> [Directions for this task]
Taking the line with "(eZ ∘ fstF ∘ fstF)" as the first and the line with "dropFn_boolPair, headBitFn_apply]" as the last, set down exactly every line in that range from the entries below, and no more.

[Saved entries]
import Literature.Computability.MetaComplexity.LineDesigns
import Literature.Computability.Complexity.GoldwasserSipserRefereeBricks
import Literature.Computability.Complexity.FoldCatBricks
import HarnessLib

/-!
# The Nisan–Wigderson generator on the design of lines as an `FP` string function

Topic `Literature/Computability/MetaComplexity`, machine layer of `NWStrings.lean` / `LineDesigns.lean`
for Hirahara's reduction (FOCS 2018 / ECCC TR18-138, Def. 4.5, Lemma 4.10: "Compute … `f := Enc(x)` and
the design `S_{m,ℓ,d}`. Output `NW^f_{m,d}(z)`. It is easy to see that the running time of this
algorithm is at most `t + poly(n, 1/δ, m, d)`"). On the design of lines the blocks need not be
materialised: the symbol of block `j` at abscissa `t` is the closed formula `lineVal q j t`, so the
generator is two nested counted folds (`Brick.runFold`, pieces clipped by `pclipF`) around unary
arithmetic (`divModFn`, `umulFn`) and positional bit access (`dropFn`, `headBitFn`):

* `NWLine.lineValF` — `⟨⟨1^q, 1ʲ⟩, 1ᵗ⟩ ↦ 1^{lineVal q j t}`;
* `NWLine.resBitF`, `NWLine.resF` — the restriction `z|_{S_j}` (`NWStr.resBits q (lineWord q ℓ j) z`)
  from the context `⟨⟨f, z⟩, ⟨1^q, ⟨1^ℓ, 1^m⟩⟩⟩` and `1ʲ`;
* `NWLine.fAtF` — `⟨y, f⟩ ↦ [f(y)]` (`NWStr.fAt`); `NWLine.yBitF` — `[f(z|_{S_j})]`;
* **`NWLine.nwEvalF`** — `⟨⟨f, z⟩, ⟨1^q, ⟨1^ℓ, 1^m⟩⟩⟩ ↦ NW^f(z) = NWStr.nwOut q f (lineDesign q ℓ m) z`
  (`nwEvalF_apply`), in `FP` (`nwEvalF_mem_FP`).

## References

* S. Hirahara, ECCC TR18-138 (2018), Def. 4.5, Lemma 4.10 (proof).
* N. Nisan, A. Wigderson, JCSS 49 (1994), §2, Lemma 2.5.
* S. Arora, B. Barak, *Computational Complexity: A Modern Approach*, CUP 2009, §1.3 (bounded loops).
-/

noncomputable section

namespace Literature.Computability.MetaComplexity

open _root_.Computability Polynomial Complexity Complexity.Brick Complexity.Plumb Complexity.OracleCompose Complexity.HashBricks

namespace NWLine

/-! ### The symbol of a block: `lineVal` in unary -/

/-- `⟨⟨1^q, 1ʲ⟩, 1ᵗ⟩ ↦ 1^{lineVal q j t}`: divide `j` by `q`, multiply the quotient by `t`, add the
remainder, reduce mod `q`. [cite: NisanWigderson1994, Lemma 2.5] -/
def lineValF : List Bool → List Bool :=
  sndF ∘ divModFn ∘ fanoutFn (fstF ∘ fstF)
    (fun w => (umulFn ∘ fanoutFn (fstF ∘ divModFn ∘ fstF) sndF) w ++ (sndF ∘ divModFn ∘ fstF) w)

/-- Value of `lineValF`. [folklore] -/
theorem lineValF_apply (q j t : ℕ) : lineValF (boolPair (boolPair (ones q) (ones j)) (ones t)) = ones (LineDesign.lineVal q j t) := by
  simp only [lineValF, Function.comp_apply, fanoutFn_apply, fstF_boolPair, sndF_boolPair, divModFn_boolPair, umulFn_boolPair]
  rw [show ones (j / q * t) ++ ones (j % q) = ones (j / q * t + j % q) by simp [ones], divModFn_boolPair,
    sndF_boolPair, LineDesign.lineVal]

/-- `lineValF ∈ FP`. [folklore] -/
theorem lineValF_mem_FP : lineValF ∈ FP :=
  comp_mem_FP sndF_mem_FP (comp_mem_FP divModFn_mem_FP (fanoutFn_mem_FP (comp_mem_FP fstF_mem_FP fstF_mem_FP)
    (append_mem_FP (comp_mem_FP umulFn_mem_FP (fanoutFn_mem_FP (comp_mem_FP fstF_mem_FP (comp_mem_FP divModFn_mem_FP fstF_mem_FP)) sndF_mem_FP))
      (comp_mem_FP sndF_mem_FP (comp_mem_FP divModFn_mem_FP fstF_mem_FP)))))

/-! ### The evaluation context `⟨⟨f, z⟩, ⟨1^q, ⟨1^ℓ, 1^m⟩⟩⟩` -/

/-- The evaluation context. [folklore] -/
def ectx (f z : List Bool) (q ℓ m : ℕ) : List Bool := boolPair (boolPair f z) (boolPair (ones q) (boolPair (ones ℓ) (ones m)))

/-- `f`. [folklore] -/
def eF : List Bool → List Bool := fstF ∘ fstF
/-- `z`. [folklore] -/
def eZ : List Bool → List Bool := sndF ∘ fstF
/-- `1^q`. [folklore] -/
def eQ : List Bool → List Bool := nthF 0 ∘ sndF
/-- `1^ℓ`. [folklore] -/
def eL : List Bool → List Bool := nthF 1 ∘ sndF
/-- `1^m`. [folklore] -/
def eM : List Bool → List Bool := sndPow 1 ∘ sndF

/-- The projection `eF` evaluated on the evaluation context. [folklore] -/
@[simp] theorem eF_ectx (f z : List Bool) (q ℓ m : ℕ) : eF (ectx f z q ℓ m) = f := by simp [eF, ectx]
/-- The projection `eZ` evaluated on the evaluation context. [folklore] -/
@[simp] theorem eZ_ectx (f z : List Bool) (q ℓ m : ℕ) : eZ (ectx f z q ℓ m) = z := by simp [eZ, ectx]
/-- The projection `eQ` evaluated on the evaluation context. [folklore] -/
@[simp] theorem eQ_ectx (f z : List Bool) (q ℓ m : ℕ) : eQ (ectx f z q ℓ m) = ones q := by simp [eQ, ectx]
/-- The projection `eL` evaluated on the evaluation context. [folklore] -/
@[simp] theorem eL_ectx (f z : List Bool) (q ℓ m : ℕ) : eL (ectx f z q ℓ m) = ones ℓ := by simp [eL, ectx]
/-- The projection `eM` evaluated on the evaluation context. [folklore] -/
@[simp] theorem eM_ectx (f z : List Bool) (q ℓ m : ℕ) : eM (ectx f z q ℓ m) = ones m := by simp [eM, ectx, sndPow]

/-- `eF` is polynomial-time computable (`FP`). [folklore] -/
theorem eF_mem_FP : eF ∈ FP := comp_mem_FP fstF_mem_FP fstF_mem_FP
/-- `eZ` is polynomial-time computable (`FP`). [folklore] -/
theorem eZ_mem_FP : eZ ∈ FP := comp_mem_FP sndF_mem_FP fstF_mem_FP
/-- `eQ` is polynomial-time computable (`FP`). [folklore] -/
theorem eQ_mem_FP : eQ ∈ FP := comp_mem_FP (nthF_mem_FP 0) sndF_mem_FP
/-- `eL` is polynomial-time computable (`FP`). [folklore] -/
theorem eL_mem_FP : eL ∈ FP := comp_mem_FP (nthF_mem_FP 1) sndF_mem_FP
/-- `eM` is polynomial-time computable (`FP`). [folklore] -/
theorem eM_mem_FP : eM ∈ FP := comp_mem_FP (sndPow_mem_FP 1) sndF_mem_FP

/-- A concatenation of singletons is a `map` over `range`. [folklore] -/
theorem ccat_singleton (g : ℕ → Bool) : ∀ n : ℕ, ccat (fun t => [g t]) n = (List.range n).map g
  | 0 => rfl
  | n + 1 => by rw [ccat_succ, ccat_singleton g n, List.range_succ, List.map_append, List.map_singleton]

/-- Length of the evaluation context dominates its unary fields. [folklore] -/
theorem le_length_ectx (f z : List Bool) (q ℓ m : ℕ) : q + ℓ + m ≤ (ectx f z q ℓ m).length := by
  simp only [ectx, length_boolPair, ones, List.length_replicate]; omega

/-! ### The restriction of the seed to a block -/

/-- **One bit of the restriction**: on `⟨⟨ctx, 1ʲ⟩, 1ᵗ⟩`, the seed bit at position `t·q + lineVal q j t`.
[cite: Hirahara2018, Def. 4.5 (`z_S`)] -/
def resBitF : List Bool → List Bool :=
  headBitFn ∘ dropFn ∘ fanoutFn
    (fun w => (umulFn ∘ fanoutFn sndF (eQ ∘ fstF ∘ fstF)) w ++ (lineValF ∘ fanoutFn (fanoutFn (eQ ∘ fstF ∘ fstF) (sndF ∘ fstF)) sndF) w)
    (eZ ∘ fstF ∘ fstF)

/-- Value of `resBitF`. [folklore] -/
theorem resBitF_apply (f z : List Bool) (q ℓ m j t : ℕ) :
    resBitF (boolPair (boolPair (ectx f z q ℓ m) (ones j)) (ones t)) = [z.getD (t * q + LineDesign.lineVal q j t) false] := by
  simp only [resBitF, Function.comp_apply, fanoutFn_apply, fstF_boolPair, sndF_boolPair, eQ_ectx, eZ_ectx, umulFn_boolPair, lineValF_apply]
  rw [show ones (t * q) ++ ones (LineDesign.lineVal q j t) = ones (t * q + LineDesign.lineVal q j t) by simp [ones],
    dropFn_boolPair, headBitFn_apply]
  simp only [ones, List.length_replicate, List.getD_eq_getElem?_getD, List.head?_drop, List.headD_eq_head?_getD]

/-- `resBitF ∈ FP`. [folklore] -/
theorem resBitF_mem_FP : resBitF ∈ FP :=
  comp_mem_FP headBitFn_mem_FP (comp_mem_FP dropFn_mem_FP (fanoutFn_mem_FP
    (append_mem_FP (comp_mem_FP umulFn_mem_FP (fanoutFn_mem_FP sndF_mem_FP (comp_mem_FP eQ_mem_FP (comp_mem_FP fstF_mem_FP fstF_mem_FP))))
      (comp_mem_FP lineValF_mem_FP (fanoutFn_mem_FP (fanoutFn_mem_FP (comp_mem_FP eQ_mem_FP (comp_mem_FP fstF_mem_FP fstF_mem_FP)) (comp_mem_FP sndF_mem_FP fstF_mem_FP)) sndF_mem_FP)))
    (comp_mem_FP eZ_mem_FP (comp_mem_FP fstF_mem_FP fstF_mem_FP))))

/-- **The restriction `z|_{S_j}`**: on `C = ⟨ctx, 1ʲ⟩`, the concatenation fold of the `ℓ` bits.
[cite: Hirahara2018, Def. 4.5] -/
def resF : List Bool → List Bool := runFold appF (pclipF 1 resBitF) id (eL ∘ fstF)

/-- Value of `resF`. [cite: Hirahara2018, Def. 4.5] -/
theorem resF_apply (f z : List Bool) (q ℓ m j : ℕ) :
    resF (boolPair (ectx f z q ℓ m) (ones j)) = NWStr.resBits q (LineDesign.lineWord q ℓ j) z := by
  have hℓ : ((eL ∘ fstF) (boolPair (ectx f z q ℓ m) (ones j))).length = ℓ := by
    simp only [Function.comp_apply, fstF_boolPair, eL_ectx, ones, List.length_replicate]
  have hlen : ((eL ∘ fstF) (boolPair (ectx f z q ℓ m) (ones j))).length ≤ (id (boolPair (ectx f z q ℓ m) (ones j))).length := by
    rw [hℓ, id, length_boolPair]
    have := le_length_ectx f z q ℓ m
    omega
  rw [resF, runFold_apply _ _ _ _ hlen, hℓ, id,
    foldAcc_pclipF (fun t _ _ => by rw [resBitF_apply, length_boolPair]; simp), foldAcc_appF, List.nil_append]
  rw [show (fun t => resBitF (boolPair (boolPair (ectx f z q ℓ m) (ones j)) (ones (0 + t)))) =
      fun t => [z.getD (t * q + LineDesign.lineVal q j t) false] from funext fun t => by rw [Nat.zero_add, resBitF_apply],
    ccat_singleton]
  apply List.ext_getElem
  · simp
  · intro t h1 h2
    rw [NWStr.getElem_resBits]
    simp

/-- `resF ∈ FP`. [folklore] -/
theorem resF_mem_FP : resF ∈ FP :=
  runFold_mem_FP appF_mem_FP (X + 0) (fun w => by simpa using length_appF_le w) (pclipF_mem_FP 1 resBitF_mem_FP) 1
    (length_pclipF_le 1 resBitF) (PolyTimeComputable.id _) (comp_mem_FP eL_mem_FP fstF_mem_FP)

/-! ### Reading the truth table -/

/-- `⟨y, f⟩ ↦ [f(y)]` (`NWStr.fAt`: the bit of `f` at the little-endian value of `y`, `0` past the end;
the value is expanded to unary against the ruler `f` itself). [cite: Hirahara2018, Def. 4.5] -/
def fAtF : List Bool → List Bool := headBitFn ∘ dropFn ∘ fanoutFn (binToUnaryFn ∘ fanoutFn sndF fstF) sndF

/-- Value of `fAtF`. [folklore] -/
theorem fAtF_apply (y f : List Bool) : fAtF (boolPair y f) = [NWStr.fAt f y] := by
  simp only [fAtF, Function.comp_apply, fanoutFn_apply, fstF_boolPair, sndF_boolPair, binToUnaryFn_boolPair, dropFn_boolPair, headBitFn_apply,
    NWStr.fAt, ones, List.length_replicate]
  rw [List.getD_eq_getElem?_getD, List.headD_eq_head?_getD, List.head?_drop]
  by_cases h : bitsToNat y < f.length
  · rw [min_eq_left h.le]
  · rw [min_eq_right (not_lt.1 h), List.getElem?_eq_none le_rfl, List.getElem?_eq_none (not_lt.1 h)]

/-- `fAtF ∈ FP`. [folklore] -/
theorem fAtF_mem_FP : fAtF ∈ FP :=
  comp_mem_FP headBitFn_mem_FP (comp_mem_FP dropFn_mem_FP (fanoutFn_mem_FP (comp_mem_FP binToUnaryFn_mem_FP (fanoutFn_mem_FP sndF_mem_FP fstF_mem_FP)) sndF_mem_FP))

/-- **One output bit** `[f(z|_{S_j})]` on `⟨ctx, 1ʲ⟩`. [cite: Hirahara2018, Def. 4.5] -/
def yBitF : List Bool → List Bool := fAtF ∘ fanoutFn resF (eF ∘ fstF)

/-- Value of `yBitF`. [folklore] -/
theorem yBitF_apply (f z : List Bool) (q ℓ m j : ℕ) :
    yBitF (boolPair (ectx f z q ℓ m) (ones j)) = [NWStr.fAt f (NWStr.resBits q (LineDesign.lineWord q ℓ j) z)] := by
  simp only [yBitF, Function.comp_apply, fanoutFn_apply, resF_apply, fstF_boolPair, eF_ectx, fAtF_apply]

/-- `yBitF ∈ FP`. [folklore] -/
theorem yBitF_mem_FP : yBitF ∈ FP := comp_mem_FP fAtF_mem_FP (fanoutFn_mem_FP resF_mem_FP (comp_mem_FP eF_mem_FP fstF_mem_FP))

/-! ### The generator -/

/-- **The NW generator on the design of lines**: `⟨⟨f, z⟩, ⟨1^q, ⟨1^ℓ, 1^m⟩⟩⟩ ↦ NW^f(z)`, the
concatenation fold of the `m` output bits. [cite: Hirahara2018, Def. 4.5] [cite: NisanWigderson1994, §2] -/
def nwEvalF : List Bool → List Bool := runFold appF (pclipF 1 yBitF) id eM

/-- **Value of the generator**: `NWStr.nwOut q f (lineDesign q ℓ m) z`. [cite: Hirahara2018, Def. 4.5] -/
theorem nwEvalF_apply (f z : List Bool) (q ℓ m : ℕ) :
    nwEvalF (ectx f z q ℓ m) = NWStr.nwOut q f (LineDesign.lineDesign q ℓ m) z := by
  have hm : (eM (ectx f z q ℓ m)).length = m := by simp only [eM_ectx, ones, List.length_replicate]
  have hlen : (eM (ectx f z q ℓ m)).length ≤ (id (ectx f z q ℓ m)).length := by
    rw [hm, id]
    have := le_length_ectx f z q ℓ m
    omega
  rw [nwEvalF, runFold_apply _ _ _ _ hlen, hm, id,
    foldAcc_pclipF (fun j _ _ => by rw [yBitF_apply]; simp), foldAcc_appF, List.nil_append]
  rw [show (fun j => yBitF (boolPair (ectx f z q ℓ m) (ones (0 + j)))) =
      fun j => [NWStr.fAt f (NWStr.resBits q (LineDesign.lineWord q ℓ j) z)] from funext fun j => by rw [Nat.zero_add, yBitF_apply],
    ccat_singleton]
  simp [NWStr.nwOut, LineDesign.lineDesign]

/-- **`nwEvalF ∈ FP`.** [cite: Hirahara2018, Lemma 4.10 (proof: "the running time … is at most `t + poly`")] -/
theorem nwEvalF_mem_FP : nwEvalF ∈ FP :=
  runFold_mem_FP appF_mem_FP (X + 0) (fun w => by simpa using length_appF_le w) (pclipF_mem_FP 1 yBitF_mem_FP) 1
    (length_pclipF_le 1 yBitF) (PolyTimeComputable.id _) eM_mem_FP

/-- Length of the output: `m`. [folklore] -/
theorem length_nwEvalF (f z : List Bool) (q ℓ m : ℕ) : (nwEvalF (ectx f z q ℓ m)).length = m := by
  rw [nwEvalF_apply, NWStr.length_nwOut, LineDesign.length_lineDesign]

end NWLine

end Literature.Computability.MetaComplexity

end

> [Expected answer]
    (eZ ∘ fstF ∘ fstF)

/-- Value of `resBitF`. [folklore] -/
theorem resBitF_apply (f z : List Bool) (q ℓ m j t : ℕ) :
    resBitF (boolPair (boolPair (ectx f z q ℓ m) (ones j)) (ones t)) = [z.getD (t * q + LineDesign.lineVal q j t) false] := by
  simp only [resBitF, Function.comp_apply, fanoutFn_apply, fstF_boolPair, sndF_boolPair, eQ_ectx, eZ_ectx, umulFn_boolPair, lineValF_apply]
  rw [show ones (t * q) ++ ones (LineDesign.lineVal q j t) = ones (t * q + LineDesign.lineVal q j t) by simp [ones],
    dropFn_boolPair, headBitFn_apply]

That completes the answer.